[Stored data entries]
import Summits.ABC.IUTFork.Cor312RegimeVerbatimPrVolExactDyadicSplit
import Summits.ABC.IUTFork.Cor312RegimeVerbatimPrVolExactPositive
import HarnessLib

/-!
# [IUTchIII] Cor. 3.12 — the regime decomposition at the print-normalised sharp setting of record, X: over `ℚ` the typed
# Statement FAILS at EVERY sharp datum of positive `q`-depth — the (G3) countermodel WITHOUT a depth threshold

PROOF-ONLY support piece of the abc-iut cell (Cor. 3.12 cone, D-0067; seat abc-iut-w4-d107, gen 5; part 24 of the
`Cor312NegLogThetaUpperPrVol*` / `Cor312RegimeVerbatimPrVol*` chain, sequel of part 22 `…ExactDyadicSplit`). TAKES NO SIDE on
[IUTchIII] Cor. 3.12; theorems only, 0 `def`s, no new `Prop` fact, no instance.

This seat's gen-4 countermodel at the genuine glue (`settingPrVolSharp_not_statement_of_sharp_deep`, p433912;
`exists_sharp_deep_ideles_not_statement`) needed the `q`-ideles to be DEEPER than an existential constant `C(X, logv)` at a prime of
bad mass one. Part 22 showed that over `ℚ` the shift is `0` (`statement_settingPrVolSharp_iff_rat`: Statement ⟺ Qside ≤ Θside).
THIS FILE reads it off for the sharp-realising exponent shape of [IUTchIII] Rmk. 3.1.1 (`q^{j²}` at the label `j`; Dupuy–Hilado
§3.4: `P_{Θ,j} = j²·P_q`):

* **`not_statement_settingPrVolSharp_rat_of_sharp_pos_depth`** — over `ℚ`, for a pilot datum whose places of `S` lie over a
  finite set `U` of odd primes, `q`-exponents `m_q(p) ≥ 0` and Θ-exponents `(i+1)²·m_q(p)` over `U`, with `m_q(p) > 0` at SOME
  `p ∈ U`: `¬ Statement` — at EVERY positive depth, no threshold (`Θside = PN_i((i+1)²·Q₀) < Q₀ = Qside` since `Q₀ < 0`, `l⋆ ≥ 2`).
So at the cell's `ℚ`-beds the typed [IUTchIII] Cor. 3.12 at the genuine sharp setting holds at the trivial `q`-pilot (part 22,
`Qside = Θside = 0`) and fails at every sharp datum with a nontrivial `q`-pilot. HONEST SCOPE as in parts 7–23: (Ind2) as typed
at the real setting; sharp (Ind3) reading; trivial archimedean container; free ideles; `ℚ` is NOT the base field of any initial
Θ-datum (`√−1 ∉ ℚ`); nothing here asserts or denies [IUTchIII] Cor. 3.12 for initial Θ-data. typed ≠ proved; instantiated ≠
endorsed. [claim: Mochizuki2012, status: disputed] [cite: Mochizuki2012, IUTchIII Rmk. 3.1.1 (ii) p. 94]
[cite: DupuyHilado2025, §3.4, §3.6, §3.9, §4.7] [cite: ScholzeStix2018, §2.2 pp. 9–10]
-/

noncomputable section

open Set Function NumberField IsDedekindDomain
open scoped Pointwise

namespace Summit.ABC.IUTFork.Thm311.Real

open Cor312 Cor312.Setting Cor312Vol Literature.IUT.LogThetaLattice Literature.IUT.LogVolume

variable (X : PilotData ℚ) {logv : PadicLogs ℚ} (hlog : LogvAnalytic logv)
  (M : Type) [Field M] [NumberField M]
  (archPk : ∀ (j : (thetaIndex X).Label) (vQ : (thetaIndex X).VQ), Set ((logShellsDH X logv).Packet j vQ))
  (archSub : ∀ (j : (thetaIndex X).Label) (v : (thetaIndex X).V),
    Set ((logShellsDH X logv).Packet j ((thetaIndex X).over v)))
  (Ψ : ℤ → ∀ v : (thetaIndex X).V, v ∈ (thetaIndex X).Vbad → Set ((logShellsDH X logv).StarPacket v))
  (act : ℤ → ∀ v : (thetaIndex X).V, v ∈ (thetaIndex X).Vbad →
    (logShellsDH X logv).StarPacket v → Module.End ℚ ((logShellsDH X logv).StarPacket v))
  (Mmod : ℤ → ∀ j : (thetaIndex X).LabelStar, Set ((logShellsDH X logv).GlobalPacket j.1))
  (region : ℤ → ∀ j : (thetaIndex X).LabelStar, FinDivisor M → ∀ vQ : (thetaIndex X).VQ,
    Set ((logShellsDH X logv).Packet j.1 vQ))
  (n : ℤ) {HT : Type} {LogLink : HT → HT → Type} {IsFull : ∀ {s t : HT}, LogLink s t → Prop}
  (lat : LGPGaussianLogThetaLattice LogLink IsFull)
  {Frd : Type} {IsoF : Frd → Frd → Type} {Ob : Frd → Type} {realify : Frd → Frd} {Strip : Type}
  {IsoS : Strip → Strip → Type} {Mv : ∀ v : (thetaIndex X).V, v ∈ (thetaIndex X).Vbad → Type}
  [∀ v h, Monoid (Mv v h)]
  (sig : GlobalLGPFrobenioidSignature (thetaIndex X).lstar (thetaIndex X).V (· ∈ (thetaIndex X).Vbad)
    Frd IsoF Ob realify Strip IsoS Mv)
  (split : SplittingMonoids Mv) {ObΔ : Type} {N : ∀ v : (thetaIndex X).V, v ∈ (thetaIndex X).Vbad → Type}
  [∀ v h, Monoid (N v h)] (qData : QPilotData ObΔ N)
  (tq : ∀ (pp : Nat.Primes) (x : (thetaIndex X).Fibre (.inr pp)), haveI : Fact (pp : ℕ).Prime := ⟨pp.2⟩; kOf X pp.1 x)
  (t : ∀ (pp : Nat.Primes) (_ : Fin X.lstar) (x : (thetaIndex X).Fibre (.inr pp)),
    haveI : Fact (pp : ℕ).Prime := ⟨pp.2⟩; kOf X pp.1 x)

/-- The inner packet sum of a summand that does not read the packet is that summand (the probability weights sum to `1`,
abc-iut-c312-1/c312-5 `sum_weightPr_presAt`). [cite: DupuyHilado2025, §3.6] -/
theorem sum_weightPr_mul_const (i : Fin (thetaIndex X).lstar) (pp : Nat.Primes) (c : ℝ) :
    haveI : Fact (pp : ℕ).Prime := ⟨pp.2⟩
    ∑ e : (presAt X hlog pp).toLocalPieces.E (Setting.labelSucc i), weightPr X pp.1 (Setting.labelSucc i) e * c = c := by
  haveI : Fact (pp : ℕ).Prime := ⟨pp.2⟩
  rw [← Finset.sum_mul, sum_weightPr_presAt, one_mul]

/-- **OVER `ℚ` THE TYPED COR. 3.12 FAILS AT EVERY SHARP DATUM OF POSITIVE `q`-DEPTH — no threshold.** For a pilot datum over
`ℚ` whose places of `S` lie over a finite set `U` of odd primes, `q`-ideles with exponents `m_q(p) ≥ 0` over `U` and Θ-ideles with
the sharp-realising exponents `(i+1)²·m_q(p)` ([IUTchIII] Rmk. 3.1.1: `q^{j²}` at the label `j = i+1`), all non-zero and units off
`S`: if `m_q(p) > 0` for some `p ∈ U`, then `¬ Statement` at `Real.settingPrVolSharp`. The gen-4 countermodel
(`settingPrVolSharp_not_statement_of_sharp_deep`) without its depth threshold. [claim: Mochizuki2012, status: disputed]
[cite: Mochizuki2012, IUTchIII Rmk. 3.1.1 (ii) p. 94] [cite: DupuyHilado2025, §3.4, §3.9, §4.7] -/
theorem not_statement_settingPrVolSharp_rat_of_sharp_pos_depth (ht0 : ∀ pp i x, t pp i x ≠ 0)
    (ht1 : ∀ (pp : Nat.Primes) (i : Fin X.lstar) (x : (thetaIndex X).Fibre (.inr pp)),
      haveI : Fact (pp : ℕ).Prime := ⟨pp.2⟩; placeOf X pp.1 x ∉ X.S → ‖t pp i x‖ = 1)
    (htq0 : ∀ pp x, tq pp x ≠ 0)
    (htq1 : ∀ (pp : Nat.Primes) (x : (thetaIndex X).Fibre (.inr pp)),
      haveI : Fact (pp : ℕ).Prime := ⟨pp.2⟩; placeOf X pp.1 x ∉ X.S → ‖tq pp x‖ = 1)
    (U : Finset Nat.Primes)
    (hU : ∀ (pp : Nat.Primes) (x : (thetaIndex X).Fibre (.inr pp)),
      haveI : Fact (pp : ℕ).Prime := ⟨pp.2⟩; placeOf X pp.1 x ∈ X.S → pp ∈ U)
    (hU2 : ∀ pp ∈ U, 2 < (pp : ℕ)) (mq : Nat.Primes → ℤ) (hmq0 : ∀ pp ∈ U, 0 ≤ mq pp)
    (hmq : ∀ (pp : Nat.Primes), pp ∈ U → ∀ (x : (thetaIndex X).Fibre (.inr pp)),
      haveI : Fact (pp : ℕ).Prime := ⟨pp.2⟩; ‖tq pp x‖ = ‖((pp : ℕ) : ℚ_[pp]) ^ mq pp‖)
    (hm : ∀ (pp : Nat.Primes), pp ∈ U → ∀ (i : Fin (thetaIndex X).lstar) (x : (thetaIndex X).Fibre (.inr pp)),
      haveI : Fact (pp : ℕ).Prime := ⟨pp.2⟩; ‖t pp i x‖ = ‖((pp : ℕ) : ℚ_[pp]) ^ ((((i : ℕ) : ℤ) + 1) ^ 2 * mq pp)‖)
    (hpos : ∃ pp ∈ U, 0 < mq pp) :
    ¬ (settingPrVolSharp X hlog M archPk archSub Ψ act Mmod region n lat sig split qData tq t htq0 htq1).Statement := by
  have hl : 0 < (thetaIndex X).lstar := lt_of_lt_of_le two_pos (thetaIndex X).two_le_lstar
  rw [statement_settingPrVolSharp_iff_rat X hlog M archPk archSub Ψ act Mmod region n lat sig split qData tq t ht0 ht1 htq0 htq1 U
    hU hU2 (fun pp i _ => (((i : ℕ) : ℤ) + 1) ^ 2 * mq pp) hm (fun pp _ => mq pp) hmq, not_le]
  -- the `q`-side number `Q₀ := Σ_{p∈U} −m_q(p)·log p < 0`
  set Q₀ : ℝ := ∑ pp ∈ U, (-((mq pp : ℤ) : ℝ) * Real.log (pp : ℕ)) with hQ₀
  have hQ₀neg : Q₀ < 0 := by
    obtain ⟨p₀, hp₀U, hp₀⟩ := hpos
    have hle : ∀ pp ∈ U, (-((mq pp : ℤ) : ℝ) * Real.log (pp : ℕ)) ≤ 0 := fun pp hpp =>
      mul_nonpos_of_nonpos_of_nonneg (neg_nonpos.mpr (by exact_mod_cast hmq0 pp hpp))
        (Real.log_nonneg (by exact_mod_cast pp.2.one_lt.le))
    have hlt : (-((mq p₀ : ℤ) : ℝ) * Real.log (p₀ : ℕ)) < 0 :=
      mul_neg_of_neg_of_pos (neg_neg_of_pos (by exact_mod_cast hp₀)) (Real.log_pos (by exact_mod_cast p₀.2.one_lt))
    have h := Finset.sum_lt_sum hle ⟨p₀, hp₀U, hlt⟩
    rw [Finset.sum_const_zero] at h
    exact h
  -- the `q`-side is `Q₀` at every label, the Θ-side is `(i+1)²·Q₀`; compare through the procession normalisation
  have hle : ∀ i : Fin (thetaIndex X).lstar, (((i : ℕ) : ℝ) + 1) ^ 2 * Q₀ ≤ Q₀ := fun i =>
    mul_le_of_one_le_left hQ₀neg.le (one_le_pow₀ (by have := (i : ℕ).cast_nonneg (α := ℝ); linarith))
  have hlt : ((((⟨1, (thetaIndex X).two_le_lstar⟩ : Fin (thetaIndex X).lstar) : ℕ) : ℝ) + 1) ^ 2 * Q₀ < Q₀ := by
    have h4 : ((((⟨1, (thetaIndex X).two_le_lstar⟩ : Fin (thetaIndex X).lstar) : ℕ) : ℝ) + 1) ^ 2 = 4 := by norm_num
    rw [h4]
    linarith
  have h := processionNormalized_lt_of_le_of_lt hl (f := fun i : Fin (thetaIndex X).lstar => (((i : ℕ) : ℝ) + 1) ^ 2 * Q₀)
    (g := fun _ => Q₀) hle hlt
  refine lt_of_eq_of_lt ?_ (lt_of_lt_of_eq h ?_)
  · -- the Θ-side: `inf'` of the constant exponent, weights summing to `1`
    refine congrArg processionNormalized (funext fun i => ?_)
    rw [hQ₀, Finset.mul_sum]
    refine Finset.sum_congr rfl fun pp _ => ?_
    haveI : Fact (pp : ℕ).Prime := ⟨pp.2⟩
    simp only [Finset.inf'_const]
    rw [sum_weightPr_mul_const]
    push_cast
    ring
  · -- the `q`-side: weights summing to `1`
    refine congrArg processionNormalized (funext fun i => ?_)
    rw [hQ₀]
    exact Finset.sum_congr rfl fun pp _ => (sum_weightPr_mul_const X hlog i pp _).symm

end Summit.ABC.IUTFork.Thm311.Real

end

**What to do:**
Give back exactly the lines above starting at the line where "endorsed. [claim: Mochizuki2012, status: disputed]" appears and ending at the line where "open Cor312 Cor312.Setting" appears, both included, with no other lines.

**Solution to this problem:**
endorsed. [claim: Mochizuki2012, status: disputed] [cite: Mochizuki2012, IUTchIII Rmk. 3.1.1 (ii) p. 94]
[cite: DupuyHilado2025, §3.4, §3.6, §3.9, §4.7] [cite: ScholzeStix2018, §2.2 pp. 9–10]
-/

noncomputable section

open Set Function NumberField IsDedekindDomain
open scoped Pointwise

namespace Summit.ABC.IUTFork.Thm311.Real

open Cor312 Cor312.Setting Cor312Vol Literature.IUT.LogThetaLattice Literature.IUT.LogVolume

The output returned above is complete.